Ouvir sem olhar, contemplar em silêncio. Desse modo, focam-se os sentidos como 
instrumentos de uma mesma orquestra ou enquanto solistas de uma mesma composição. A 
arte de criar obras audiovisuais nas quais os sentidos da visão e da audição — audiovisão 
— sejam projetados por técnicas elaboradas é recurso essencial para as modernas 
produções das mídias de tela; dimensão tecnológica audiovisual que se iniciou com o 
cinema sonoro há cerca de oitenta anos. Essa moderna dimensão tecnológica é, por sua 
vez, fruto dos experimentos em música e artes cênicas de épocas anteriores43. 
 
O desenvolvimento das artes e os avanços da tecnologia propiciaram novos 
conceitos estéticos, poéticos, sensoriais, técnico-sintéticos de manipulação análoga 
artesanal e de digitalização para leitura do computador. “Quanto mais as artes se 
desenvolvem tanto mais dependem uma das outras” (FOSTER, 1927 apud EISENSTEIN, 
1936, p. 2002). No livro O sentido do filme, no terceiro capítulo, Sergei Eisenstein (2002) 
traz de volta o diálogo dos processos de hibridação nas artes. Os conceitos elaborados por 
Eisenstein em sua teoria do cinema mostram acurada percepção em relação aos meios 
usados para compor uma obra cinematográfica. Ele se propõe a examinar as novas tarefas, 
métodos e dificuldades propostas pelo cinema sonoro. E, nessas intensas reflexões, 
Eisenstein propõe questionamentos que, por definirem a essência da montagem 
cinematográfica e apesar de todas as inovações tecnológicas, continuam atuais. 
 
A tecnologia transforma os procedimentos de produção e aporta novos resultados à 
elaboração das linguagens. Por meio da digitalização de imagens, som e texto, a qualidade 
das gravações e das reproduções é sensivelmente transformada. Mas, o que a tecnologia 
mal pode resolver é a medição das irregularidades dos sentidos e da filigrana dos pesos e 
das decisões pessoais, na interpretação e composição de uma obra de arte. A interpretação 
humana, mais complexa que o próprio ser humano desconfie, resulta de sofisticados 
cálculos sensoriais que se nutrem da ousadia criativa do artista. “Não deve haver limites 
arbitrários à variedade dos meios expressivos que podem ser usados pelo cineasta” 
(EISENSTEIN, 2002, p. 52). 
 
Os fenômenos audiovisuais deverão, portanto, ser analisados de forma abrangente, 
mas qual seria a plataforma ideal para iniciarmos essa análise?

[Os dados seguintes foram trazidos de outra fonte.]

import Literature.MathematicalPhysics.KineticTheory.ShortFlightCharging
import HarnessLib

/-!
# The short-flight count of a hard-sphere gas under an invariant law (window bound, rung 0)

Topic `Literature/MathematicalPhysics/KineticTheory` (wanted by the crux line `even-rung-mean-variance` of
`JParityClosure.EvenStressEnskog`, stmt-AtomisticToContinuum-13079: residuals `(S2b₂)` (short-flight deficit)
and the continuity correction of the collision-cylinder pull-back).

For `N + 1` hard spheres of diameter `ε = hsDiameter σ N` on `𝕋³` under the homogeneous (rung-0) local
Gibbs law `G_N = posGibbs ⊗ N(u,θ)^{⊗(N+1)}`, preserved by the hard-sphere flow `Φ` (`hstat`), the number
of ordered collisions `(s, i, j)`, `s ∈ [0, τ]`, of a good orbit that are PRECEDED BY ANOTHER COLLISION OF A
PARTNER WITHIN TIME `ℓ` (pair flight start `> s − ℓ`; this includes the collisions before time `ℓ`) is
small in probability, with a bound LINEAR IN `ℓ`:

`G_N{z good, #short ≥ y} ≤ y⁻¹ ℓ · (48 (N+1)²ε² m₁ + 192 τ (N+1)²ε² m₂ + 1536 τ (N+1)³ ε⁴ m₂)`
(`localGibbsLaw_shortFlightCount_ge_le`; `m₁ = E‖w − v‖`, `m₂ = E‖w − v‖²` for two independent
`N(u,θ)` velocities).  With `(N+1)ε³ = σ³`, `ℓ = κ ε` and `y ≍ (N+1)/ε` this is `O(κ)` uniformly in `N`.

Proof: the pathwise charging `#short ≤ K₁ + K₃ + 2 K_F` of `ShortFlightCharging`; `K₁` (collisions
before time `ℓ`) and `K₃` (velocity mark `‖w − v‖/R`, `R = (1/2 − ε)/ℓ`) are controlled by the
collision-flux bound `localGibbsLaw_collisionMarkSum_ge_le`; the collision sum `K_F` of the
FORWARD-CONTACT COUNT `F(w,p,m) = #{j' ∉ {p,m} on a free collision course with p within time ℓ}` by the
abstract window bound `measure_collisionSum_ge_le_liminf` with the THREE-LABEL statics
`localGibbsLaw_fwdHitCollisionSum_ge_le`: along the backward free flight of duration `≤ h = τ/M` of the
window the forward tube of `p` of length `ℓ` stays inside the two-sided tube of length `ℓ + h`
(`exists_latticeVec_mem_twoSidedTube`), so `F ≤ F̃_M = #{j' : a lift of x_{j'} − x_p lies in the two-sided
swept tube}`; and `G_N(window(p,m) ∧ j' ∈ tube(p)) ≤ 8 · 4ε²h‖v_p − v_m‖ · 4ε²(ℓ + h)‖v_p − v_{j'}‖`
integrated against the Gaussian velocities (`measure_windowEvent_inter_tubeEvent_le`, from a Ruelle-type
three-label bound `htriple`, the swept-tube volumes `htube` and the minimal-image lift inequality `hlift`,
all supplied by the consumer as in `CollisionFluxUpperBound`), whence
`M · E[W_M] ≤ 128 (N+1)³ ε⁴ τ (ℓ + τ/M) m₂ → 256 (N+1)³ ε⁵ … ` — the mesh cancels.
(Cercignani–Illner–Pulvirenti 1994, App. 4.A; Gallagher–Saint-Raymond–Texier 2013, Prop. 4.1.1.)

## References

* C. Cercignani, R. Illner, M. Pulvirenti, *The Mathematical Theory of Dilute Gases* (1994), §2.2,
  App. 4.A.  [CIPDiluteGases1994]
* I. Gallagher, L. Saint-Raymond, B. Texier, *From Newton to Boltzmann* (2013), Prop. 4.1.1.  [GST2013]
* D. Ruelle, *Statistical Mechanics: Rigorous Results* (1969), §4.2.  [Ruelle1969]
-/

noncomputable section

Segundo Eisenstein (2002, 
p. 53), “devemos ter plena consciência dos meios e dos elementos através dos quais a 
imagem se forma em nossa mente”. Para isso, ao analisarmos obras clássicas, torna-se 
importante observar as anotações do processo de criação e as primeiras impressões do 
artista envolvido naquele processo criativo. Para explicar suas ideias e mais 
especificamente o conceito de montagem vertical, Eisenstein volta-se para a prática 
constitutiva do filme Alexandre Nevsky (1939). Assim como Stanislawski para o teatro, na 
montagem do filme, Eisenstein se reporta às analogias com a partitura orquestral e afirma 
que, da imagem da partitura orquestral para a da partitura audiovisual, é necessário 
 
43 Na primeira metade do séc. XVIII, quando na Alemanha o teatro musical era ainda uma derivação 
exclusivamente estrangeira, na maioria das vezes de origem italiana, iniciava-se na Inglaterra o gênero da 
Ballad Opera, uma espécie de comédia com argumentos satíricos populares e com interlúdios cantados 
destinados a influenciar o Singspiel alemão. O primeiro exemplo do gênero foi a The Beggar’s Opera de 
John Gay, representada em Londres, em 1728. A parte musical desse trabalho ficou a cargo de J. Chr. 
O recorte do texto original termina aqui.